## EXERCISE DETAILS
Each line of the material below that holds the word "monotonicity" needs to be copied.

******************************

open MeasureTheory Measure Filter Topology Set
open scoped MatrixGroups NNReal ENNReal Pointwise ValuativeRel
open ValuativeRel
open Literature.NumberTheory.Rogawski1990 Literature.NumberTheory.Automorphic Literature.NumberTheory.Automorphic.LocalFieldHaar
open Literature.NumberTheory.GaloisRepresentations Literature.NumberTheory.GaloisRepresentations.IsNonarchimedeanLocalField

namespace Summit.HodgeConjecture.HodgeConjecture.Cruxes.H413.K2E3GL2IntegralPointsCellLemmas

variable {F : Type*} [Field F] [ValuativeRel F]

/-! ## §1  Algebra in `GL₂(𝒪)`: the units pattern of a cell, the two cell factorisations -/

/-- In an ordered monoid with zero: `a ≤ 1`, `b ≤ 1`, `a b = 1` force `a = 1`. [folklore] -/
theorem valuation_eq_one_of_mul_eq_one {a b : ValueGroupWithZero F} (ha : a ≤ 1) (hb : b ≤ 1) (h : a * b = 1) : a = 1 :=
  le_antisymm ha (by calc (1 : ValueGroupWithZero F) = a * b := h.symm
                          _ ≤ a * 1 := mul_le_mul' le_rfl hb
                          _ = a := mul_one a)

/-- Entries of an element of `GL₂(𝒪)` are integral. [cite: Serre1980Trees, Ch. II §1.1] -/
theorem valuation_apply_le_one {k : GL (Fin 2) F} (hk : k ∈ glInt 2 F) (i j : Fin 2) :
    valuation F ((k : Matrix (Fin 2) (Fin 2) F) i j) ≤ 1 :=
  (Valuation.mem_integer_iff _ _).1 (((mem_glInt_iff k).1 hk).1 i j)
import Summits.CriticalPhenomena.Ising3DConformalLimit.Theorems.HRP2Rigidity.Negative.CoordinateMirrorsInsufficient
import Summits.CriticalPhenomena.Ising3DConformalLimit.Theorems.HRP2Rigidity.Negative.Descent
import HarnessLib

/-!
# Crux `HyperoctahedralRP.HRP2Rigidity` (stmt-CriticalPhenomena-1979) — negative side: the Riesz kernel is reflection
# positive for EVERY mirror, and degree monotonicity (Schur descent) becomes unconditional

THEOREM-ONLY file.  `CoordinateMirrorsInsufficient.lean` proved that the Riesz kernel `‖x‖^(-2Δ)`, `Δ ≥ 1/2`, on
`ℝ³` is reflection positive with respect to the three COORDINATE mirrors (Källén–Lehmann representation of the crux
`UnitSpeedTwoPoint`).  Since the kernel is radial, transporting by the orthogonal reflection that exchanges `e₀` with
an arbitrary unit vector gives reflection positivity with respect to EVERY mirror through the origin
(`riesz_isMirrorRPKernel_of_ne_zero`; Frank–Lieb 2010, Lemma 2.1; for `Δ = 1/2` the Newtonian potential,
Glimm–Jaffe Prop. 6.2.5: `inv_norm_isMirrorRPKernel`).  Consequently the hypothesis `hround` of the refuter's
Δ-monotonicity theorem `hrp2Rigidity_descent` (`Descent.lean`: a nine-mirror counterexample in degree `-2Δ` gives
one in degree `-2(Δ + Δ')` by the Schur product with `‖x‖^(-2Δ')`) is discharged for every `Δ' ≥ 1/2`:
`hrp2Rigidity_descent_of_le` — non-rigidity is upward closed under `Δ ↦ Δ + Δ'`, `Δ' ≥ 1/2`, unconditionally.

O(3) writer seat, cell pub-ising3x, 2026-08-25 (paper draft HOME/nine-mirror-isotropy, Remark 6.4 (iii) and
Remark 5.14); supports item stmt-CriticalPhenomena-1979.  Standard axioms only.
-/

noncomputable section

open Literature.MathematicalPhysics.QuantumFieldTheory
open scoped InnerProductSpace

namespace Summit.CriticalPhenomena.Ising3DConformalLimit.Theorems.HRP2Rigidity.Negative

/-- **The Riesz kernel `‖x‖^(-2Δ)`, `Δ ≥ 1/2`, on `ℝ³` is reflection positive with respect to every mirror** through
the origin (normal `n ≠ 0`), not only the coordinate ones: the kernel is radial, so the coordinate case
`riesz_isMirrorRPKernel_single` transports along the reflection exchanging `e₀` and `n/‖n‖`.
[cite: FrankLieb2010, Lemma 2.1] -/
theorem riesz_isMirrorRPKernel_of_ne_zero {Δ : ℝ} (hΔ : 1 / 2 ≤ Δ) {n : EuclideanSpace ℝ (Fin 3)} (hn : n ≠ 0) :
    IsMirrorRPKernel n (fun x : EuclideanSpace ℝ (Fin 3) => ‖x‖ ^ (-(2 * Δ))) := by
  have hnorm : 0 < ‖n‖ := norm_pos_iff.2 hn
  -- an isometry mapping `e₀` to the unit normal `n / ‖n‖`
  obtain ⟨R, hR⟩ : ∃ R : EuclideanSpace ℝ (Fin 3) ≃ₗᵢ[ℝ] EuclideanSpace ℝ (Fin 3),
      R (EuclideanSpace.single (0 : Fin 3) (1 : ℝ)) = ‖n‖⁻¹ • n := by
    refine ⟨((ℝ ∙ (EuclideanSpace.single (0 : Fin 3) (1 : ℝ) - ‖n‖⁻¹ • n))ᗮ).reflection,
      Submodule.reflection_sub ?_⟩
    rw [norm_smul, norm_inv, norm_norm, inv_mul_cancel₀ hnorm.ne']
    simp
  have hK : ∀ x : EuclideanSpace ℝ (Fin 3), (fun x : EuclideanSpace ℝ (Fin 3) => ‖x‖ ^ (-(2 * Δ))) (R x) =
      (fun x : EuclideanSpace ℝ (Fin 3) => ‖x‖ ^ (-(2 * Δ))) x :=
    fun x => by simp only [LinearIsometryEquiv.norm_map]
  have hu : IsMirrorRPKernel (‖n‖⁻¹ • n) (fun x : EuclideanSpace ℝ (Fin 3) => ‖x‖ ^ (-(2 * Δ))) := by
    rw [← hR]
    exact (IsMirrorRPKernel.map_normal_iff_of_invariant R hK).2 (riesz_isMirrorRPKernel_single hΔ 0)
  have h := (IsMirrorRPKernel.smul_normal_iff (K := fun x : EuclideanSpace ℝ (Fin 3) => ‖x‖ ^ (-(2 * Δ)))
    (n := ‖n‖⁻¹ • n) hnorm).2 hu
  rwa [smul_smul, mul_inv_cancel₀ hnorm.ne', one_smul] at h

/-- In particular the Newtonian kernel `‖x‖⁻¹` on `ℝ³` is reflection positive for every mirror through the origin.
[cite: GlimmJaffeQP1987, Prop. 6.2.5] -/
theorem inv_norm_isMirrorRPKernel {n : EuclideanSpace ℝ (Fin 3)} (hn : n ≠ 0) :
    IsMirrorRPKernel n (fun x : EuclideanSpace ℝ (Fin 3) => ‖x‖⁻¹) := by
  refine (riesz_isMirrorRPKernel_of_ne_zero (Δ := 1 / 2) le_rfl hn).congr fun x _ => ?_
  norm_num [Real.rpow_neg_one]

/-- The Riesz kernel `‖x‖^(-2Δ')`, `Δ' ≥ 1/2`, is reflection positive for the nine lattice mirror normals
`eᵢ, eᵢ ± eⱼ` (the hypothesis `hround` of `hrp2Rigidity_descent`). [cite: FrankLieb2010, Lemma 2.1] -/
theorem riesz_isMirrorRPKernel_latticeNormals {Δ' : ℝ} (hΔ' : 1 / 2 ≤ Δ') :
    ∀ n : EuclideanSpace ℝ (Fin 3), (∃ i j : Fin 3, i ≠ j ∧ (n = EuclideanSpace.single i 1 ∨
      n = EuclideanSpace.single i 1 + EuclideanSpace.single j 1 ∨
      n = EuclideanSpace.single i 1 - EuclideanSpace.single j 1)) →
      IsMirrorRPKernel n (fun x : EuclideanSpace ℝ (Fin 3) => ‖x‖ ^ (-(2 * Δ'))) :=
  fun _ hn => riesz_isMirrorRPKernel_of_ne_zero hΔ' (ne_zero_of_mem_latticeMirrorNormals hn)

/-- **Δ-monotonicity, unconditional** (discharging the hypothesis `hround` of `hrp2Rigidity_descent` for every
`Δ' ≥ 1/2`): if nine-mirror rigidity holds in degree `-2(Δ + Δ')` with `Δ' ≥ 1/2`, it holds in degree `-2Δ`; equivalently
a nine-mirror reflection positive anisotropic kernel of degree `-2Δ` yields one of every degree `-2(Δ + Δ')`,
`Δ' ≥ 1/2`, by the Schur product with the Riesz kernel. [folklore] -/
theorem hrp2Rigidity_descent_of_le {Δ Δ' : ℝ} (hΔ' : 1 / 2 ≤ Δ')
    (h : ∀ (K : (EuclideanSpace ℝ (Fin 3)) → ℝ), ContinuousOn K {0}ᶜ → (∀ x, x ≠ 0 → 0 < K x) →
      (∀ c : ℝ, 0 < c → ∀ x, K (c • x) = c ^ (-(2 * (Δ + Δ'))) * K x) →
      (∀ n : (EuclideanSpace ℝ (Fin 3)), (∃ i j : Fin 3, i ≠ j ∧ (n = EuclideanSpace.single i 1 ∨
        n = EuclideanSpace.single i 1 + EuclideanSpace.single j 1 ∨
        n = EuclideanSpace.single i 1 - EuclideanSpace.single j 1)) →
        (∀ x, K (((ℝ ∙ n)ᗮ).reflection x) = K x) ∧ IsMirrorRPKernel n K) →
      ∀ (R : (EuclideanSpace ℝ (Fin 3)) ≃ₗᵢ[ℝ] (EuclideanSpace ℝ (Fin 3))) (x : (EuclideanSpace ℝ (Fin 3))),
        K (R x) = K x)
    (K : (EuclideanSpace ℝ (Fin 3)) → ℝ) (hc : ContinuousOn K {0}ᶜ) (hpos : ∀ x, x ≠ 0 → 0 < K x)
    (hhom : ∀ c : ℝ, 0 < c → ∀ x, K (c • x) = c ^ (-(2 * Δ)) * K x)
    (hnine : ∀ n : (EuclideanSpace ℝ (Fin 3)), (∃ i j : Fin 3, i ≠ j ∧ (n = EuclideanSpace.single i 1 ∨
      n = EuclideanSpace.single i 1 + EuclideanSpace.single j 1 ∨
      n = EuclideanSpace.single i 1 - EuclideanSpace.single j 1)) →
      (∀ x, K (((ℝ ∙ n)ᗮ).reflection x) = K x) ∧ IsMirrorRPKernel n K)
    (R : (EuclideanSpace ℝ (Fin 3)) ≃ₗᵢ[ℝ] (EuclideanSpace ℝ (Fin 3))) (x : (EuclideanSpace ℝ (Fin 3))) :
    K (R x) = K x :=
  hrp2Rigidity_descent (riesz_isMirrorRPKernel_latticeNormals hΔ') h K hc hpos hhom hnine R x

end Summit.CriticalPhenomena.Ising3DConformalLimit.Theorems.HRP2Rigidity.Negative

end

******************************

## RESULT OF THE TASK
# positive for EVERY mirror, and degree monotonicity (Schur descent) becomes unconditional
Δ-monotonicity theorem `hrp2Rigidity_descent` (`Descent.lean`: a nine-mirror counterexample in degree `-2Δ` gives
/-- **Δ-monotonicity, unconditional** (discharging the hypothesis `hround` of `hrp2Rigidity_descent` for every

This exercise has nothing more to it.